**What is expected**
Using the records below, output the stretch that opens with the line containing "rw [Finset.mul_sum]" and closes with the line containing "One member: the", exactly and including both lines, with nothing more.

**Supplied entries**

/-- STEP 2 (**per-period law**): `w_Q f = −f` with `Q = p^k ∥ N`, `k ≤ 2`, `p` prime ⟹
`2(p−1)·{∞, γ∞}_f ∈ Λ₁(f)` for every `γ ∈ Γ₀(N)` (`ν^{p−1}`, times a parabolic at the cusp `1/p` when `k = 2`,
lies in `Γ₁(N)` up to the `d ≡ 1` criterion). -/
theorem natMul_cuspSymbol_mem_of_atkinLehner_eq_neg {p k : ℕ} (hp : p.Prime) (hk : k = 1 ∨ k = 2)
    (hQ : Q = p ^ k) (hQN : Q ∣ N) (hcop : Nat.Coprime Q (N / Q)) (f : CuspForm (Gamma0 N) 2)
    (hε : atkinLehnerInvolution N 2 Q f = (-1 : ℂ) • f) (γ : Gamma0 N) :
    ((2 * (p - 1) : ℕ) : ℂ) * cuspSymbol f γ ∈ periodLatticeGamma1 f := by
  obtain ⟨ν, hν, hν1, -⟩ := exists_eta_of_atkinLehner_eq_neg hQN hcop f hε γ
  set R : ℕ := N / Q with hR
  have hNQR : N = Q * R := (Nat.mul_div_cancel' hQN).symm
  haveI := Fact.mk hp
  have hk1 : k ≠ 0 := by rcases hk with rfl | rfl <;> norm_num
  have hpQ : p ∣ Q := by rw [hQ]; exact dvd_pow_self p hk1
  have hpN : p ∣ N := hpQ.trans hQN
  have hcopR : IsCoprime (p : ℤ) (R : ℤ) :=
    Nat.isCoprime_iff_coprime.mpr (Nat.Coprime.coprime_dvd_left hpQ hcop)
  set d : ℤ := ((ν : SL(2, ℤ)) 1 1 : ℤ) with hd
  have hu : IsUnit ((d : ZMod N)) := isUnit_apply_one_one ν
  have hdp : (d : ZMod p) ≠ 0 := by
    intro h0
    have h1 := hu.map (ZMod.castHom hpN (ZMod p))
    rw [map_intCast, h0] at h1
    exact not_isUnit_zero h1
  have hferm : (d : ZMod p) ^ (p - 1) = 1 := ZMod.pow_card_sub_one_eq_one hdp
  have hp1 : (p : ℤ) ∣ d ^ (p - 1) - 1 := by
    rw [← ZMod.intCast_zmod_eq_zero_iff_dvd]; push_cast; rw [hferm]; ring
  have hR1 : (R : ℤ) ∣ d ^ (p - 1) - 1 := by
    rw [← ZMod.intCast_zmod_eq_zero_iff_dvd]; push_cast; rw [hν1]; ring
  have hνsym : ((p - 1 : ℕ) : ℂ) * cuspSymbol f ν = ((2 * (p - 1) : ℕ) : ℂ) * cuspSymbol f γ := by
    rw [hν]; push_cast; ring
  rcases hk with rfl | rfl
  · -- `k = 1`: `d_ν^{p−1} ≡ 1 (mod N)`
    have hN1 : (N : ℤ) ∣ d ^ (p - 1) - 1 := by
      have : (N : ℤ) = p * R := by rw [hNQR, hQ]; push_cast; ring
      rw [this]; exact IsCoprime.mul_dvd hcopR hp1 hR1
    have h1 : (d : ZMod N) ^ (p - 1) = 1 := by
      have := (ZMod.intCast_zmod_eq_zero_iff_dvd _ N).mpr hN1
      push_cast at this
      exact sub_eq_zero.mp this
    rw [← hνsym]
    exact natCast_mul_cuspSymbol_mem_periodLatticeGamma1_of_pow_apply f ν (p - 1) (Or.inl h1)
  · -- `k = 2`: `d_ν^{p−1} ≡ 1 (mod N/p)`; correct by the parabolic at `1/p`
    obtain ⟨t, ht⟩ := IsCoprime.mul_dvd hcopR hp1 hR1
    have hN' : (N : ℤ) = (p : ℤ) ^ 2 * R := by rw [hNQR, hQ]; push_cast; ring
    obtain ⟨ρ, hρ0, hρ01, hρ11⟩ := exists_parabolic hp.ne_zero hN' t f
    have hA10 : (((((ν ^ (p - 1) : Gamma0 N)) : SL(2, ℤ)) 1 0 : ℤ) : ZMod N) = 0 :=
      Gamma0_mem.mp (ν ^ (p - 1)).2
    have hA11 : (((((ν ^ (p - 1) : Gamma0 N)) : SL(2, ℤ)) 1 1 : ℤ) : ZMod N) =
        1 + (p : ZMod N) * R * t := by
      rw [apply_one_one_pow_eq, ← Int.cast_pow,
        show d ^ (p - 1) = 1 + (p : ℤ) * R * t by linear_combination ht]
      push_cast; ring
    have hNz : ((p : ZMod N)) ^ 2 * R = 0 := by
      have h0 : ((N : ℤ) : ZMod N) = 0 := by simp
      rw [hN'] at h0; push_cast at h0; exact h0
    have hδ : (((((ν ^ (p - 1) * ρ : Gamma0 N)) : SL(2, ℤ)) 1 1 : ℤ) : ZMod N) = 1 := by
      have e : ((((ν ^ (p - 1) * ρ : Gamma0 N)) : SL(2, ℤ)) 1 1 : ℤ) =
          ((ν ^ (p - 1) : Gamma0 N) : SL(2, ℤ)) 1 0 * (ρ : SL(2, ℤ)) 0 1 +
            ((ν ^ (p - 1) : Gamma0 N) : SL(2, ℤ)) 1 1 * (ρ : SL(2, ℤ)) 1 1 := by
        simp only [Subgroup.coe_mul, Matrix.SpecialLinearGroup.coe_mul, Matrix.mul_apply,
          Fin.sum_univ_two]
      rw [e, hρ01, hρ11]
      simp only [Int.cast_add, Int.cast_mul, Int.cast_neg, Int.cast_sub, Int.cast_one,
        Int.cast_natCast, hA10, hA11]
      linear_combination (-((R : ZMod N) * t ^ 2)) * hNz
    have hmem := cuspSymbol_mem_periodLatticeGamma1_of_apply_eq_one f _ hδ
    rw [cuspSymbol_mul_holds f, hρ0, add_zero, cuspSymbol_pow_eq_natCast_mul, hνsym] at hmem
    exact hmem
--
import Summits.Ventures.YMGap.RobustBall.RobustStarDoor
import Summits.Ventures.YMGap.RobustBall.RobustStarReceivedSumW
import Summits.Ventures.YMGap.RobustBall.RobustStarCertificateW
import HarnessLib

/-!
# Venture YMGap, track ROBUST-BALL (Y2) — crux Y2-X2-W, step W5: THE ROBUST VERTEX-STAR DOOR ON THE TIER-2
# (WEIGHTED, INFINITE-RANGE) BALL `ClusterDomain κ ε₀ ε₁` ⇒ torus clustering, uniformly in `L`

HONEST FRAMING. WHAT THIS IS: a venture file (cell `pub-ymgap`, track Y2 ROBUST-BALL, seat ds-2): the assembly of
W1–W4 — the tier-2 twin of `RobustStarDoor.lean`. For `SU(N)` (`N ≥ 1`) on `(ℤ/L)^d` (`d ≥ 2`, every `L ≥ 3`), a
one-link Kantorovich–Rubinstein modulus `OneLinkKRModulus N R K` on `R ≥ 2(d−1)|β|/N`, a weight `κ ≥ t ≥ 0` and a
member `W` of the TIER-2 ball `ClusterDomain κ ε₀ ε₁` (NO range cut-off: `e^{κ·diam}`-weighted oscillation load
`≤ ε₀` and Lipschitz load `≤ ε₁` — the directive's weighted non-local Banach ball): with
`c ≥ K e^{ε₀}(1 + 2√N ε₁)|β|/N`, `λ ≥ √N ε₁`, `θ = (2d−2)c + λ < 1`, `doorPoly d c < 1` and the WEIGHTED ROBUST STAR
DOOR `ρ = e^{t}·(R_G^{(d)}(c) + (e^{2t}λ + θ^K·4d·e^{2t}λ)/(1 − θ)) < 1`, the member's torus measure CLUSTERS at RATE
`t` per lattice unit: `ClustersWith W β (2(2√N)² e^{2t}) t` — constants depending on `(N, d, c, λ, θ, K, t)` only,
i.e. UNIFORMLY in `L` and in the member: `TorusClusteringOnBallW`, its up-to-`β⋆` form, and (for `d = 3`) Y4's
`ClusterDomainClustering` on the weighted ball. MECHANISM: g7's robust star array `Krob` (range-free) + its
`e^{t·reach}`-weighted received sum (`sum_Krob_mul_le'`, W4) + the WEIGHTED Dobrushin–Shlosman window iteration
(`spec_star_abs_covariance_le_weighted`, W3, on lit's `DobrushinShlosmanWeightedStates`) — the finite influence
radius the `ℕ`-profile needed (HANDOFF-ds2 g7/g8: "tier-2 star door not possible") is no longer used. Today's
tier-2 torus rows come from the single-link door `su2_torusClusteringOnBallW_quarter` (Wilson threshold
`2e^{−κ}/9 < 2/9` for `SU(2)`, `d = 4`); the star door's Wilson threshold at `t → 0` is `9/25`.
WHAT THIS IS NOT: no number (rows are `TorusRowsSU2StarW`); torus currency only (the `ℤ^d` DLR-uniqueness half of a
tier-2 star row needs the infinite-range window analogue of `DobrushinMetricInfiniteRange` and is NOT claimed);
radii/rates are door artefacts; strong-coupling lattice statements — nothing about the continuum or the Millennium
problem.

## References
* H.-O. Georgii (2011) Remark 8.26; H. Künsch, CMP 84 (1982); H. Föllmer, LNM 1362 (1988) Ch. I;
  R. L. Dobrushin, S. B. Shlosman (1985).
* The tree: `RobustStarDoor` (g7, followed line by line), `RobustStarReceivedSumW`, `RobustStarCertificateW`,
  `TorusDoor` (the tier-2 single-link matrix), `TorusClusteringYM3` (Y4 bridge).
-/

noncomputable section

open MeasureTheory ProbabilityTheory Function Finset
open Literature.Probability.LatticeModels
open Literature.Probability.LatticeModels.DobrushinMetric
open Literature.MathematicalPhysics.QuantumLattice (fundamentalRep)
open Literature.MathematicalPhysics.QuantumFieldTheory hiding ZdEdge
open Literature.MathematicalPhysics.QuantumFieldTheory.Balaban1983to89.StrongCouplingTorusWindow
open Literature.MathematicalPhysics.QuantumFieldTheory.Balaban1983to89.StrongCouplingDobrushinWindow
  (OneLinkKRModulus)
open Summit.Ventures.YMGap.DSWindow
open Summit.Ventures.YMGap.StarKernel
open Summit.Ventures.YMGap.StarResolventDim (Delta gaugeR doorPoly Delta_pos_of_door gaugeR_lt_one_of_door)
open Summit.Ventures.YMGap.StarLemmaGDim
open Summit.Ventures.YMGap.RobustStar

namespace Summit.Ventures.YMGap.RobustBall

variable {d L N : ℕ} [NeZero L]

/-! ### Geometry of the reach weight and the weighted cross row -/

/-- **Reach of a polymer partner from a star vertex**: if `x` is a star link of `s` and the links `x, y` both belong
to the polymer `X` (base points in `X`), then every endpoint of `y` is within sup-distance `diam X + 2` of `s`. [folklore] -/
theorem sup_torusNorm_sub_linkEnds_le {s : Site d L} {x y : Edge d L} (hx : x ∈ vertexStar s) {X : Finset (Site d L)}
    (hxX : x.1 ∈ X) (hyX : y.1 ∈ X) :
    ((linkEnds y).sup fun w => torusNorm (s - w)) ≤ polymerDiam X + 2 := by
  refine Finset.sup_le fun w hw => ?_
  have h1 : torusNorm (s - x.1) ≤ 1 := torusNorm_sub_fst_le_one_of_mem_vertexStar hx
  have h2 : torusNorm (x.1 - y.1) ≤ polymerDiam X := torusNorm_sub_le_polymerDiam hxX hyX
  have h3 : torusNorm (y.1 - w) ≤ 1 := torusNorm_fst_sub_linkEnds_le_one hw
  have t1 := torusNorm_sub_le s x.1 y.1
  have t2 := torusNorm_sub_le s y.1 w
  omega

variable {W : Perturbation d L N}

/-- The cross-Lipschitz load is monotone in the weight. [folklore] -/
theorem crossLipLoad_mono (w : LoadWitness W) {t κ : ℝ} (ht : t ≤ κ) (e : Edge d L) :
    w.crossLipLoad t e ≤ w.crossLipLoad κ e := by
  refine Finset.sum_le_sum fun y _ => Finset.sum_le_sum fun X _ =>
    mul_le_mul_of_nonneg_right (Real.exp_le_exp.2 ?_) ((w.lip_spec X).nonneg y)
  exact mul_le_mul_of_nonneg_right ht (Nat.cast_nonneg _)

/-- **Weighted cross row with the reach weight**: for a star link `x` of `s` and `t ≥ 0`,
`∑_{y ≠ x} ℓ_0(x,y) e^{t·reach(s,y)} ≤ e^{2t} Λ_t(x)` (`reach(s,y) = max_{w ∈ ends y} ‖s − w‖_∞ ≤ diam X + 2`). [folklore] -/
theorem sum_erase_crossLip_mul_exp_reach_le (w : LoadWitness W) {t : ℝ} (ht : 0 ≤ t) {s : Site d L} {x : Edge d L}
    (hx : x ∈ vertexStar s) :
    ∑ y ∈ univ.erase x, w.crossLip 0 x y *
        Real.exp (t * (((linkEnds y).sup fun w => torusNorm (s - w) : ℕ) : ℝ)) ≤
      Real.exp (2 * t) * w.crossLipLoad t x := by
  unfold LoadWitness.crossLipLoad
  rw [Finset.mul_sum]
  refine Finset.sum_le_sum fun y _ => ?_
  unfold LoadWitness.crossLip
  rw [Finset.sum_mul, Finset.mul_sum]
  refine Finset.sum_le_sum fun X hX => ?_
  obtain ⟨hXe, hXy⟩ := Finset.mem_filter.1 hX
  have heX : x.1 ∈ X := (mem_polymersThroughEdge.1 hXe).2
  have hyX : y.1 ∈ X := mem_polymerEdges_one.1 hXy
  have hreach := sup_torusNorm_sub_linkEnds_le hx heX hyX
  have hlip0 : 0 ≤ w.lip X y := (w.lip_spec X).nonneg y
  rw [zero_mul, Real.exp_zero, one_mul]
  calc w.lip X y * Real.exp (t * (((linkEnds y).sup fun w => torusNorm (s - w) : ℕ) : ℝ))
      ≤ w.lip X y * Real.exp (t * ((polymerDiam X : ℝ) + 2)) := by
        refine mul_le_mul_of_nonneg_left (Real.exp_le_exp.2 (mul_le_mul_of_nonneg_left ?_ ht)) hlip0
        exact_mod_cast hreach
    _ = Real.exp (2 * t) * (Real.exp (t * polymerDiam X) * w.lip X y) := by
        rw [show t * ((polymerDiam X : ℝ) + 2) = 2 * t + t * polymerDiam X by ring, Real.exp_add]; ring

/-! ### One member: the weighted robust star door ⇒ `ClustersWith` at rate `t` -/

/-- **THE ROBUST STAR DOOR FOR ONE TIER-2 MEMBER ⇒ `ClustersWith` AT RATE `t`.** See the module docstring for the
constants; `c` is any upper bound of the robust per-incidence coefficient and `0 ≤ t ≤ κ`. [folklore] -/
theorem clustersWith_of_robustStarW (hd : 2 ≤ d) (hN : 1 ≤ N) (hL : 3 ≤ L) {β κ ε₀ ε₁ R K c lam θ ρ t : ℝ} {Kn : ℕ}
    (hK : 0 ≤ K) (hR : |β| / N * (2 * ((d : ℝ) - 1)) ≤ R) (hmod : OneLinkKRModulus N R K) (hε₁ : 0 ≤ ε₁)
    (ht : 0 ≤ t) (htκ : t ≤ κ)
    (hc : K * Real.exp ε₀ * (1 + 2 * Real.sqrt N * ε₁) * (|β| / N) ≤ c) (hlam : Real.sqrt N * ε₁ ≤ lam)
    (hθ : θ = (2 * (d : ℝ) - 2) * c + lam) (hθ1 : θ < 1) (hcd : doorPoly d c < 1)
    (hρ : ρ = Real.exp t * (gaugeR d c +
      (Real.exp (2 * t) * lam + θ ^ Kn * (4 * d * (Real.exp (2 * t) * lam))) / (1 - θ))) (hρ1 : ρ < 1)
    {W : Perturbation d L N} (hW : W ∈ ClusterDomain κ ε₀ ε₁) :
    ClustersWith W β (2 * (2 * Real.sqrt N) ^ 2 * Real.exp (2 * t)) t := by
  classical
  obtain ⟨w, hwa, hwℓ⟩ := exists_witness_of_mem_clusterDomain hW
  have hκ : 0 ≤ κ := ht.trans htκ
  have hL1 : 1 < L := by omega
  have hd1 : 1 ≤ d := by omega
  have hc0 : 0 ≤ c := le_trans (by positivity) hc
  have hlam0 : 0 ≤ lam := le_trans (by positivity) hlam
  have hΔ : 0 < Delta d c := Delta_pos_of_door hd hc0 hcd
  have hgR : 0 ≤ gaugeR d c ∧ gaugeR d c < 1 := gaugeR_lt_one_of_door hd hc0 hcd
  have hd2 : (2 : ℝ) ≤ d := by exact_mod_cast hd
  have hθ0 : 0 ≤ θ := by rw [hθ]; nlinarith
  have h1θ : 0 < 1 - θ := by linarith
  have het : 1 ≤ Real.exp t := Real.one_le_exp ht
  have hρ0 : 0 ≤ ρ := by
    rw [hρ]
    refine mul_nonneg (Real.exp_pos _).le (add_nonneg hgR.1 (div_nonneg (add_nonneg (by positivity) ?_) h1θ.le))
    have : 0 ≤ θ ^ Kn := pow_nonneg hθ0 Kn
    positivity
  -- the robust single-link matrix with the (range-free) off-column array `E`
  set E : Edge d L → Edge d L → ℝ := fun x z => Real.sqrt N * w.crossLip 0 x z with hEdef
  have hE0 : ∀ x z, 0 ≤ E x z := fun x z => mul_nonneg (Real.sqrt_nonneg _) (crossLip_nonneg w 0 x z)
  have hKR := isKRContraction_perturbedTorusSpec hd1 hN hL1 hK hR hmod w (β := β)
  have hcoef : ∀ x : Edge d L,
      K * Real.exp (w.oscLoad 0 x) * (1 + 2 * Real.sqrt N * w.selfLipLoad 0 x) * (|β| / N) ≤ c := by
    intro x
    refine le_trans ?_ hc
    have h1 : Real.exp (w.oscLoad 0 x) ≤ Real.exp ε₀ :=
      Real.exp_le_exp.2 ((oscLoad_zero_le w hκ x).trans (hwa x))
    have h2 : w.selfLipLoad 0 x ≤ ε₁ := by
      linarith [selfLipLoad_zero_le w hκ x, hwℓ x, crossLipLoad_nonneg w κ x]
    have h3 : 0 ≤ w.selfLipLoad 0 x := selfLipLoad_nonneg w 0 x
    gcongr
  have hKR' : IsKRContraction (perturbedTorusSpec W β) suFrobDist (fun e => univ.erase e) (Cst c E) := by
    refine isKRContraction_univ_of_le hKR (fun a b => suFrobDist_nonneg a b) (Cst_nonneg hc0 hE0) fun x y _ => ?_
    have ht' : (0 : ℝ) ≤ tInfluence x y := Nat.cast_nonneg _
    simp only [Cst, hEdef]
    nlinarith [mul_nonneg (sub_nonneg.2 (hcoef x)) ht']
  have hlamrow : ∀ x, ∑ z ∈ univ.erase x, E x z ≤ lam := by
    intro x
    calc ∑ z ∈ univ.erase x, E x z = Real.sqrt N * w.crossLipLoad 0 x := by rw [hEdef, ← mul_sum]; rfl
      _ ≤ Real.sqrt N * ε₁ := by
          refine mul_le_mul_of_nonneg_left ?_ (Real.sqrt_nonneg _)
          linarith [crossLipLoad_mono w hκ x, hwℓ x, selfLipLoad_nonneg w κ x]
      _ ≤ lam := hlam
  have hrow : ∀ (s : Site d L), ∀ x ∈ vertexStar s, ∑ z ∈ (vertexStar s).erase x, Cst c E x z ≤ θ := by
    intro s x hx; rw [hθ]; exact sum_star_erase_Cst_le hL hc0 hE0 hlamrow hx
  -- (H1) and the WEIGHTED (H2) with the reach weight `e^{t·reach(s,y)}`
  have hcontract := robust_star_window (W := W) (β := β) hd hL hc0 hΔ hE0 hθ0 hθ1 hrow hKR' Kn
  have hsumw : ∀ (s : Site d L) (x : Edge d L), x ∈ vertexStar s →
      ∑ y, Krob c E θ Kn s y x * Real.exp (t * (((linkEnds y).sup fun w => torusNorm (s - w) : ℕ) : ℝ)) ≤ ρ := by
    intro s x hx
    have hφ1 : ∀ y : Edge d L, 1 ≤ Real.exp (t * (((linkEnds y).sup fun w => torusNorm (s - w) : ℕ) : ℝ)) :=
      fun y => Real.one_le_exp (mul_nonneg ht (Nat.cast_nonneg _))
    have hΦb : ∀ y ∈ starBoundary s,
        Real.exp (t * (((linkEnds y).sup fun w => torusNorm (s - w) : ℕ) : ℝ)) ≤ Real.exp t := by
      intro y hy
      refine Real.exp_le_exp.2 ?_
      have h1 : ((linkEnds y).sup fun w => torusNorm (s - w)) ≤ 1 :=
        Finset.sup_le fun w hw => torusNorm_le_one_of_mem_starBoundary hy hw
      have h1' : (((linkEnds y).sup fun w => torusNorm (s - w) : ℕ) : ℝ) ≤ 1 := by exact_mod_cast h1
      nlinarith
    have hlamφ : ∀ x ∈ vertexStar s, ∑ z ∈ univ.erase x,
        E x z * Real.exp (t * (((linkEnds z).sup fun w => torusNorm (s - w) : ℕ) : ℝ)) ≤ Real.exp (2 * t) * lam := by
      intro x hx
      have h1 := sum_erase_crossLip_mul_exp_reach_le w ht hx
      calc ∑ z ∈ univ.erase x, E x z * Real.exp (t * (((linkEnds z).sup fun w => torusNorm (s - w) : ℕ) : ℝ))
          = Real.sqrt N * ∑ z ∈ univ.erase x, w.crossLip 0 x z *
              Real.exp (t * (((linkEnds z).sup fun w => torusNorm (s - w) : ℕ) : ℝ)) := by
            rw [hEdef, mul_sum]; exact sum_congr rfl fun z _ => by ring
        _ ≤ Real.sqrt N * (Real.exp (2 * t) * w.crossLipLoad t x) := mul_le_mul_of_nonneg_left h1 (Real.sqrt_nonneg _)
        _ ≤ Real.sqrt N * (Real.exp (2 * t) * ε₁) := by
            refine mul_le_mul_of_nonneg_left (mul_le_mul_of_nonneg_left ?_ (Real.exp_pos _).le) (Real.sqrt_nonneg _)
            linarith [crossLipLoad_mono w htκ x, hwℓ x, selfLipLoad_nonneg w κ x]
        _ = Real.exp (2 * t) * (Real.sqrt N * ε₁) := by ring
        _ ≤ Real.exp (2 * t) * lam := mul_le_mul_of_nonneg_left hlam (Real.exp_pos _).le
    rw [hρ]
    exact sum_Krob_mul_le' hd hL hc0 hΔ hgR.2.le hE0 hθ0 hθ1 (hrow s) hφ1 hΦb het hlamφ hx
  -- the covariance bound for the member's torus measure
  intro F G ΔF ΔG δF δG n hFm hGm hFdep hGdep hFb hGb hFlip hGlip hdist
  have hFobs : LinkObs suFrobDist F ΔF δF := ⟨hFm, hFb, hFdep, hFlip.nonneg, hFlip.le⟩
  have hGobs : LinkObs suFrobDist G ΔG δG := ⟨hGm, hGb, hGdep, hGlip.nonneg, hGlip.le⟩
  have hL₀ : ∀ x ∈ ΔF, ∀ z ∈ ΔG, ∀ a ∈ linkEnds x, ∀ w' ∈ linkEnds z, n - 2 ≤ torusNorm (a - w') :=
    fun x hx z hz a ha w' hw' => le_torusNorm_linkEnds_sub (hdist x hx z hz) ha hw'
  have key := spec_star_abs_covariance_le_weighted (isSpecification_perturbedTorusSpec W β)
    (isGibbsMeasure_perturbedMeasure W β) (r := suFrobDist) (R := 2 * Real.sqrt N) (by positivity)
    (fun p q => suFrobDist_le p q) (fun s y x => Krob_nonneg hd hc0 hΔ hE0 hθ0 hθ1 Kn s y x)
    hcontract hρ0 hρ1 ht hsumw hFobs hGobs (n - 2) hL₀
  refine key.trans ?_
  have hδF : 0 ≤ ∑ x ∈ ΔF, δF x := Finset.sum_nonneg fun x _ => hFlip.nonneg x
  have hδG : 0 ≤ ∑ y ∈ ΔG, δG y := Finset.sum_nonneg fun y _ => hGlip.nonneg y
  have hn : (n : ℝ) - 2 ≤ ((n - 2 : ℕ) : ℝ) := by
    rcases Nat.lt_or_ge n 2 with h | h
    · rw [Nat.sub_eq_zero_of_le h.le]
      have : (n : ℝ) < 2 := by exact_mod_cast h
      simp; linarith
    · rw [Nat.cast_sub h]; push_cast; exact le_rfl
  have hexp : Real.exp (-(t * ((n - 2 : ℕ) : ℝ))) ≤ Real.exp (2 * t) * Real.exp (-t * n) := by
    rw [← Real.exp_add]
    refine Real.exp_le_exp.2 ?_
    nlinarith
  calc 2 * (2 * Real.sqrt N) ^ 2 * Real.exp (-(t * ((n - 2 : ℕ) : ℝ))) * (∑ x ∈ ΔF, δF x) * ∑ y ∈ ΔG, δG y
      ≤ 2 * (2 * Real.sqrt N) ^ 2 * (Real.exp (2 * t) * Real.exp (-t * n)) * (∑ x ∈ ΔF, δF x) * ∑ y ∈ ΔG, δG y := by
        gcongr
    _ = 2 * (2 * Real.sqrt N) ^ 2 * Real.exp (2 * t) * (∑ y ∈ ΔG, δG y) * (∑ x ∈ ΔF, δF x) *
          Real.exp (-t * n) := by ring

**Response**
  rw [Finset.mul_sum]
  refine Finset.sum_le_sum fun y _ => ?_
  unfold LoadWitness.crossLip
  rw [Finset.sum_mul, Finset.mul_sum]
  refine Finset.sum_le_sum fun X hX => ?_
  obtain ⟨hXe, hXy⟩ := Finset.mem_filter.1 hX
  have heX : x.1 ∈ X := (mem_polymersThroughEdge.1 hXe).2
  have hyX : y.1 ∈ X := mem_polymerEdges_one.1 hXy
  have hreach := sup_torusNorm_sub_linkEnds_le hx heX hyX
  have hlip0 : 0 ≤ w.lip X y := (w.lip_spec X).nonneg y
  rw [zero_mul, Real.exp_zero, one_mul]
  calc w.lip X y * Real.exp (t * (((linkEnds y).sup fun w => torusNorm (s - w) : ℕ) : ℝ))
      ≤ w.lip X y * Real.exp (t * ((polymerDiam X : ℝ) + 2)) := by
        refine mul_le_mul_of_nonneg_left (Real.exp_le_exp.2 (mul_le_mul_of_nonneg_left ?_ ht)) hlip0
        exact_mod_cast hreach
    _ = Real.exp (2 * t) * (Real.exp (t * polymerDiam X) * w.lip X y) := by
        rw [show t * ((polymerDiam X : ℝ) + 2) = 2 * t + t * polymerDiam X by ring, Real.exp_add]; ring

/-! ### One member: the weighted robust star door ⇒ `ClustersWith` at rate `t` -/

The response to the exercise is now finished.